▶ Input records:
/-! ### `390285r1` — `K⁺ = ℚ(E[3])⁺ ≅ ℚ[x]/(x^8 - 3*x^7 - 3*x^6 + 12*x^5 - 6*x^3 - 6*x^2 + 3*x - 3)` (degree 8, disc -257298363), `h(K⁺) = 1`, `3𝓞 = 𝔭⁸` (PARI/GP 2.17, kit j307532; `bnfcertify` j307547) -/

/-- **(A) AT `(390285r1, 3)` FROM NAMED FACTS + TWO NUMERICAL FACTS ABOUT `K⁺ = ℚ(E[3])⁺`** (Iwasawa's 1956 criterion): image `3Nn` in the
kernel (`hasModPImageEqNonsplitCartanNormalizer_g390285r1_3`); named facts Coates–Sujatha Thm. 3.4 (`hCS`), Iwasawa growth (`hI`), Ferrero–Washington
(`hFW`), Iwasawa 1956 (`hIw`); DISPLAYED: `3 ∤ h(K⁺)` (`hh`) and «exactly one prime of `K⁺` above `3`» (`hv`) for the maximal real subfield
`K⁺` of `ℚ(E[3])` (the fixed field of a complex conjugation `c`) — numerically `K⁺ ≅ ℚ[x]/(x^8 - 3*x^7 - 3*x^6 + 12*x^5 - 6*x^3 - 6*x^2 + 3*x - 3)`, `h = 1`, `3` totally ramified
(PARI, kit j307532 / j307547; the identification `K⁺ = ℚ(P)`, `P` a real `3`-torsion point, is this seat's memo §5, not a kernel statement).
CONDITIONAL; nothing booked; (A)/BSD proved for no curve. [cite: Greenberg2001IwasawaPastPresent, Prop. 2.1 p. 339] [cite: CoatesSujatha2005, Thm. 3.4 (§3)]
[cite: Serre1972, §2.2, §5.2 (iv)] [cite: Cremona2006, Table 1 (Cremona label 390285r1)] -/
theorem conjA_g390285r1_3_iw
    (hCS : CoatesSujatha2005.thm34_fineSelmerDual_moduleFinite_of_classicalMuVanishes_divisionField)
    (hI : iwasawa1959_classNumberPExp_growth) (hFW : ferreroWashington1979_classicalMuVanishes)
    (hIw : iwasawa1956_classNumberPExp_eq_zero_of_not_dvd_classNumber_of_unique_prime)
    {W : WeierstrassCurve ℚ} [W.IsElliptic] (hWeq : W = (⟨1, (-1), 0, (-777345), 341939996⟩ : WeierstrassCurve ℚ))
    {c : absoluteGaloisGroup ℚ} (hc : IsComplexConjugation (Rat.castHom ℝ) c)
    (hh : haveI : NumberField ↥(W.divisionField 3) := NumberField.mk
      ¬ 3 ∣ NumberField.classNumber ↥(fixedField (Subgroup.zpowers (absRestrictNormalHom (W.divisionField 3) c))))
    (hv : haveI : NumberField ↥(W.divisionField 3) := NumberField.mk
      ∃! v : IsDedekindDomain.HeightOneSpectrum (𝓞 ↥(fixedField (Subgroup.zpowers (absRestrictNormalHom (W.divisionField 3) c)))),
        ((3 : ℕ) : 𝓞 ↥(fixedField (Subgroup.zpowers (absRestrictNormalHom (W.divisionField 3) c)))) ∈ v.asIdeal)
    (κ : ZpExtension ℚ 3) (hκ : κ.IsCyclotomic) :
    ∃ (γ : absoluteGaloisGroup ℚ) (Df : W.FineSelmerDualData κ γ),
      Module.Finite ℤ_[3] (RestrictScalars ℤ_[3] (IwasawaAlgebra 3) Df.X) := by
  subst hWeq
  exact CartanMuRoadRealDoors.conjA_three_of_hasModPImageEqNonsplitCartanNormalizer_of_realClassNumber _ hCS hI hFW hIw
    hasModPImageEqNonsplitCartanNormalizer_g390285r1_3 hc hh hv κ hκ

▶ Task details:
Repeat the material word for word from its opening line up to and including the line containing "named facts Coates–Sujatha".

▶ Exercise result:
/-! ### `390285r1` — `K⁺ = ℚ(E[3])⁺ ≅ ℚ[x]/(x^8 - 3*x^7 - 3*x^6 + 12*x^5 - 6*x^3 - 6*x^2 + 3*x - 3)` (degree 8, disc -257298363), `h(K⁺) = 1`, `3𝓞 = 𝔭⁸` (PARI/GP 2.17, kit j307532; `bnfcertify` j307547) -/

/-- **(A) AT `(390285r1, 3)` FROM NAMED FACTS + TWO NUMERICAL FACTS ABOUT `K⁺ = ℚ(E[3])⁺`** (Iwasawa's 1956 criterion): image `3Nn` in the
kernel (`hasModPImageEqNonsplitCartanNormalizer_g390285r1_3`); named facts Coates–Sujatha Thm. 3.4 (`hCS`), Iwasawa growth (`hI`), Ferrero–Washington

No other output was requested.